Material for the task section start

import Literature.NumberTheory.GaloisRepresentations.LocalGlobalCohomologyDualityProofs
import HarnessLib

/-!
# X11b, route R1 — annihilators under a perfect `ℤ/n`-valued pairing of finite groups
# (the counting behind "exact orthogonal complements")

HONEST FRAMING (cell `b2b-bsdres`, run/shared/lean/b2b/bsd-rank1-residual/, verbatim in every
file): the goal of the cell is to DELETE the COMBINATION-SHAPED residual classes of the
Birch–Swinnerton-Dyer formula for ALL analytic-rank `≤ 1` elliptic curves over `ℚ` — "full BSD
formula for every rank `≤ 1` curve in class `C`" assembled STRICTLY from published theorems — so
that the rank-`≤ 1` remainder becomes exactly the CONSTRUCTION-SHAPED classes, which are TYPED
(missing-input `Prop`s), NOT attempted. This is not "finishing BSD". Sub-cell
`b2b-bsdres-multr1-p1` (X11b, route R1 = Castella 2018 Thm. A re-proved along the author's
erratum); a RESEARCH ROUTE; no claim beyond the stated class; X11b stays CONSTRUCTION-SHAPED;
nothing here changes a label; no named fact is minted (two definitions with bodies and theorems of
finite group theory; no `sorry`).

## Why this file

Route R1's control input (CTL) = Cas18 Thm. 2.3 is, in the kernel, four verbatim atoms of
Jetchev–Skinner–Wan 2017 §3 (`AnticyclotomicControlAtoms.lean`), three of which — (P6) the count
of Castella's Selmer group over `K` (JSW Prop. 3.2.1), (P9) surjectivity of localisation
(Prop. 3.3.2), (L10) trivial coinvariants (Lemma 3.3.3) — are consequences of Poitou–Tate global
duality for Selmer structures, "the images of the two localisation maps are exact orthogonal
complements" (Howard 2004 Thm. 2.1.11 = Mazur–Rubin Thm. 2.3.4, typed at finite level as the named
fact `Literature.NumberTheory.GaloisCohomology.poitouTate_selmerStructure_duality`).  The proofs
of Prop. 3.2.1 USE that statement in COUNTING form ("`#im(α) = #coker(β)`, where the second
equality follows from Theorem 2.3.4", arXiv:1512.06894 p. 10).  Turning "`X` and `Y` are exact
annihilators of each other under a perfect pairing" into "`#X · #Y = #A`" is finite group theory;
this file supplies it once, for any bi-additive `b : A × B → ℤ/n` of finite abelian groups killed
by `n` both of whose adjoints are bijective (the tree's rendering of "perfect", as in
`LocalInvariants.IsPerfect` and `exists_perfectPairing_galoisCohomology_tateDual`):

* `annRight b A'` / `annLeft b B'` — the annihilator of `A' ≤ A` in `B` / of `B' ≤ B` in `A`;
* `restrictHom_surjective` — `Hom(A, ℤ/n) → Hom(A', ℤ/n)` is onto (`ℤ/n`-valued characters of a
  subgroup extend; by counting, `#Hom(C, ℤ/n) = #C`);
* **`natCard_annRight_mul`: `#A'^⊥ · #A' = #B`**, **`natCard_annLeft_mul`: `#{}^⊥B' · #B' = #A`**,
  `natCard_eq_of_bijective`: `#A = #B`;
* **`annLeft_annRight`: `{}^⊥(A'^⊥) = A'`** and `annRight_annLeft` (double annihilator);
* **`natCard_mul_natCard_eq_of_eq_annLeft`**: if `X = {}^⊥Y` then `#X · #Y = #A` — the counting
  form of "exact orthogonal complements"; **`relIndex_annRight_eq`: `[G : F] = [F^⊥ : G^⊥]`**.

References: Milne, *Arithmetic Duality Theorems* (2006), I §0 (pairings, Prop. 0.19);
Washington, *Galois cohomology* (CSS 1997), §1, §5; the tree's
`Literature.NumberTheory.GaloisRepresentations.Nat.card_addMonoidHom_zmod` /
`exists_addMonoidHom_zmod_apply_ne_zero` (`LocalGlobalCohomologyDualityProofs.lean`).
-/

noncomputable section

Material for the task section end

Aim of the exercise: All entries must come back exactly as they were written.

Response to the exercise:
import Literature.NumberTheory.GaloisRepresentations.LocalGlobalCohomologyDualityProofs
import HarnessLib

/-!
# X11b, route R1 — annihilators under a perfect `ℤ/n`-valued pairing of finite groups
# (the counting behind "exact orthogonal complements")

HONEST FRAMING (cell `b2b-bsdres`, run/shared/lean/b2b/bsd-rank1-residual/, verbatim in every
file): the goal of the cell is to DELETE the COMBINATION-SHAPED residual classes of the
Birch–Swinnerton-Dyer formula for ALL analytic-rank `≤ 1` elliptic curves over `ℚ` — "full BSD
formula for every rank `≤ 1` curve in class `C`" assembled STRICTLY from published theorems — so
that the rank-`≤ 1` remainder becomes exactly the CONSTRUCTION-SHAPED classes, which are TYPED
(missing-input `Prop`s), NOT attempted. This is not "finishing BSD". Sub-cell
`b2b-bsdres-multr1-p1` (X11b, route R1 = Castella 2018 Thm. A re-proved along the author's
erratum); a RESEARCH ROUTE; no claim beyond the stated class; X11b stays CONSTRUCTION-SHAPED;
nothing here changes a label; no named fact is minted (two definitions with bodies and theorems of
finite group theory; no `sorry`).

## Why this file

Route R1's control input (CTL) = Cas18 Thm. 2.3 is, in the kernel, four verbatim atoms of
Jetchev–Skinner–Wan 2017 §3 (`AnticyclotomicControlAtoms.lean`), three of which — (P6) the count
of Castella's Selmer group over `K` (JSW Prop. 3.2.1), (P9) surjectivity of localisation
(Prop. 3.3.2), (L10) trivial coinvariants (Lemma 3.3.3) — are consequences of Poitou–Tate global
duality for Selmer structures, "the images of the two localisation maps are exact orthogonal
complements" (Howard 2004 Thm. 2.1.11 = Mazur–Rubin Thm. 2.3.4, typed at finite level as the named
fact `Literature.NumberTheory.GaloisCohomology.poitouTate_selmerStructure_duality`).  The proofs
of Prop. 3.2.1 USE that statement in COUNTING form ("`#im(α) = #coker(β)`, where the second
equality follows from Theorem 2.3.4", arXiv:1512.06894 p. 10).  Turning "`X` and `Y` are exact
annihilators of each other under a perfect pairing" into "`#X · #Y = #A`" is finite group theory;
this file supplies it once, for any bi-additive `b : A × B → ℤ/n` of finite abelian groups killed
by `n` both of whose adjoints are bijective (the tree's rendering of "perfect", as in
`LocalInvariants.IsPerfect` and `exists_perfectPairing_galoisCohomology_tateDual`):

* `annRight b A'` / `annLeft b B'` — the annihilator of `A' ≤ A` in `B` / of `B' ≤ B` in `A`;
* `restrictHom_surjective` — `Hom(A, ℤ/n) → Hom(A', ℤ/n)` is onto (`ℤ/n`-valued characters of a
  subgroup extend; by counting, `#Hom(C, ℤ/n) = #C`);
* **`natCard_annRight_mul`: `#A'^⊥ · #A' = #B`**, **`natCard_annLeft_mul`: `#{}^⊥B' · #B' = #A`**,
  `natCard_eq_of_bijective`: `#A = #B`;
* **`annLeft_annRight`: `{}^⊥(A'^⊥) = A'`** and `annRight_annLeft` (double annihilator);
* **`natCard_mul_natCard_eq_of_eq_annLeft`**: if `X = {}^⊥Y` then `#X · #Y = #A` — the counting
  form of "exact orthogonal complements"; **`relIndex_annRight_eq`: `[G : F] = [F^⊥ : G^⊥]`**.

References: Milne, *Arithmetic Duality Theorems* (2006), I §0 (pairings, Prop. 0.19);
Washington, *Galois cohomology* (CSS 1997), §1, §5; the tree's
`Literature.NumberTheory.GaloisRepresentations.Nat.card_addMonoidHom_zmod` /
`exists_addMonoidHom_zmod_apply_ne_zero` (`LocalGlobalCohomologyDualityProofs.lean`).
-/

noncomputable section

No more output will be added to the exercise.